Failure Mode Detection
The 17 failure modes in the DRI™ taxonomy are the structural conditions the instrument detects. Each has:
- A tier classification. Foundational (Tier 1), Systemic (Tier 2), or Terminal (Tier 3). Higher tiers require stronger evidence to activate.
- An activation threshold. A minimum confidence score that must be exceeded before the failure mode is reported as active. The thresholds are tiered — terminal failure modes have higher activation thresholds than foundational ones because the claim is more consequential.
- Cascade relationships. Defined pathways through which one failure mode produces conditions that activate another. These are structural, not statistical — they are derived from the taxonomy, not from correlations in the data.

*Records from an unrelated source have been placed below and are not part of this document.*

/-
Copyright (c) 2026 the pub-hodgecm-mathlib formalisation cell (harness21).  Prover seat hodgecm-mathlib-K2E4-p10 (g4), Track B ∕ K2-LIT, h413 =
`stmt-HodgeConjecture-24833`, line `K2_E1_TraceFormulaBeta`, campaign «EIS-RANK-ONE» rung R6h — «POLE-CONTROL-2 SPH» dealt by K2E1-plan (g4) 2026-09-04T07:21:52Z: the `U(J₂)` twin of
★ p858209 — pole control of the scalar `c`-function of `U(1,1)` over a CM field at the spherical vector on the Godement half-plane `Re z > 1`, survivors `hdec′`∕`hdecU` only.
-/
import Summits.HodgeConjecture.HodgeConjecture.Theorems.K2E1MaassSelbergPoleControlCMTwo           -- ★ p858114 (K2E3-p12 g5): ED. 2 `poleControl_flatSectionU_cm_two_of_R`, `continuousWithinAt_fourTerm_two'`
import Summits.HodgeConjecture.HodgeConjecture.Theorems.K2E1MaassSelbergSphericalBracketsCMTwo    -- ★ p858242 (K2E4-p14 g6): (R6k)₂ `…_final_spherical`, `measureReal_maximalCompact_pos`; imports ★ (R6k) (`idelicBracket_*`)
import Summits.HodgeConjecture.HodgeConjecture.Theorems.K2E1IntertwinedCoeffContinuousCMTwo        -- ★ p858110 (this seat): (R6j)₂ `continuousOn_intertwiningIntegral_flatSectionU`, `integrable_…_cm_two`
import HarnessLib

/-!
# K2·E1 — `K2E1MaassSelbergPoleControlSphericalCMTwo`: POLE CONTROL AT THE SPHERICAL VECTOR OF `U(1,1)` OVER A CM FIELD ON `{Re z > 1, Im z ≠ 0}`, SURVIVORS `hdec′`∕`hdecU` ONLY
# (campaign «EIS-RANK-ONE», rung R6h, «POLE-CONTROL-2 SPH»: the `2ρ_H = 1` twin of ★ p858209; with (R3u)₂ ★ p858054 + ★ p858256 the decay is payable ⟹ milestone «POLE-CONTROL-2-SPH»)

Track B ∕ K2-LIT, crux h413 = `stmt-HodgeConjecture-24833`, route of record `HCCMUnconditional`; cell `hodgecm-mathlib`, squad K2, ENGINE E1.  Prover seat
`hodgecm-mathlib-K2E4-p10` (g4); DEAL «POLE-CONTROL-2 SPH» of the dealer K2E1-plan (g4) 2026-09-04T07:21:52Z (edition (A): survivors `hdec′∕hdecU`).  THEOREMS ONLY (no `def`, no
`instance`, no notation, no named-fact hypothesis, no `sorry`); lane `--supports stmt-HodgeConjecture-24833 --as helper` (count-neutral).  Closes no socket.

THE MATHEMATICS [MoeglinWaldspurger1995, II.1.6–II.1.7, IV.2.3, IV.3.12 (a); Arthur1980TraceFormulaII, §4; Garrett2018, §1.12, §2.8, §11.3].  Word for word ★ p858209 at `2ρ_H = 1`: ★ (R6k)₂
`maassSelberg_flatSectionU_cm_two_final_spherical` is the relation of record for every `z′` on the sub-tube `1 < Re z′ < Re z` (survivor `hdec′`), with the constant `K_U`-averages and the
explicit brackets `κ·m·(…)`, `κ = ↑κ_ℝ`, `κ_ℝ > 0` (★ Tate `idelicBracket_pos`), `m = μ_K(K_U) > 0` (★ `measureReal_maximalCompact_pos`), `c(z) = ∫_{N(𝔸)} H(w₀v)^z dν` the scalar
`c`-function of `U(1,1)`; `c` is continuous on `{Re > 1}` (★ (R6j)₂ `continuousOn_intertwiningIntegral_flatSectionU` at `φ ≡ 1`, `g = 1`, `hint` ★ `integrable_borelHeight_weylLongU_mul_rpow_cm_two`),
so the bracket functions are continuous at `z` from inside the sub-tube (★ `continuousWithinAt_fourTerm_two'`); the diagonal identification holds with Cauchy–Schwarz EQUALITY; feeding ★
p858114 `poleControl_flatSectionU_cm_two_of_R` gives **`poleControl_sphericalEisenstein_cm_two`**: for `Re z > 1`, `Im z ≠ 0`, `T ≥ 1`, `φ₀ ≠ 0`, (a1) ∧ (a2) ∧ (a3) with
`a = κ_ℝ·m·‖φ₀‖²`, `b = κ_ℝ·m·‖c(z)‖²·‖φ₀‖²`, `x = Re z − ½`, `y = Im z` EXPLICIT.  NAMED SURVIVORS EXACTLY `hdec′` (pointwise on the sub-tube) and `hdecU` (locally uniform at `z`) — the
decay of `E(φ₀H^{z′}) − E(φ₀H^{z′})_B` on `{H > T}`; payers (R3u)₂ ★ p858054 `…BoundedLevelCMTwoUniform` with `hφarch` := ★ p858256 (an ED. 2 can discharge them: milestone
«POLE-CONTROL-2-SPH» unconditional on the Godement range, modulo the modularity letter of ★ (R6k)₂ `_of_modular`).  CEILING NOT CLAIMED (R7₂∕R8).
HONEST LABEL: HC_CM is proved only modulo the 7 printed citations (2 remaining named inputs: hLiu418 = `stmt-HodgeConjecture-24832`, h413 = `stmt-HodgeConjecture-24833`) until rung 0
closes; this file asserts no named fact and closes no socket.
References: [MoeglinWaldspurger1995] II.1.6–II.1.7, IV.2.3, IV.3.12 · [Arthur1980TraceFormulaII] §4 · [Garrett2018] §1.12, §2.8, §11.3.
-/

set_option autoImplicit false
-- the mandated namespace repeats the single-problem summit's segment (`HodgeConjecture.HodgeConjecture`)
set_option linter.dupNamespace false

noncomputable section

open MeasureTheory Measure NumberField IsDedekindDomain Set Filter Topology MulAction
open scoped ENNReal NNReal ComplexConjugate
open Literature.MeasureTheory.Group Literature.NumberTheory
open Literature.NumberTheory.Automorphic Literature.NumberTheory.Automorphic.UnitaryGroup AdelicGroupData
open Summit.HodgeConjecture.HodgeConjecture.Cruxes.H413.K2E1BorelEisensteinU
open Summit.HodgeConjecture.HodgeConjecture.Cruxes.H413.K2E1MaassSelbergPoleControlCMTwo
open Summit.HodgeConjecture.HodgeConjecture.Cruxes.H413.K2E1MaassSelbergSphericalBracketsCMTwo
open Summit.HodgeConjecture.HodgeConjecture.Cruxes.H413.K2E1IntertwinedCoeffContinuousCMTwo

namespace Summit.HodgeConjecture.HodgeConjecture.Cruxes.H413.K2E1MaassSelbergPoleControlSphericalCMTwo

variable (L : Type) [Field L] [NumberField L] [IsCMField L]
variable [MeasurableSpace (quasiSplit (↥(maximalRealSubfield L)) L (IsCMField.complexConj L) 2).Adelic] [BorelSpace (quasiSplit (↥(maximalRealSubfield L)) L (IsCMField.complexConj L) 2).Adelic]
variable [MeasurableSpace (AdeleRing (𝓞 L) L)ˣ] [BorelSpace (AdeleRing (𝓞 L) L)ˣ]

- Precursor signals (field notes). 21 early-warning indicators that track patterns below the failure-mode threshold. These are the leading indicators — the conditions that, if left unaddressed, will cross the activation threshold.
The activation thresholds, cascade definitions, and precursor mappings are part of the proprietary scoring model.
What We Don't Share
The architecture of this instrument is transparent. The parameters are proprietary.
This is the same boundary that defines every serious measurement system. FICO publishes that credit scores use payment history, utilization, length of history, new credit, and credit mix. It does not publish the weights. The architecture builds trust. The parameters are the instrument.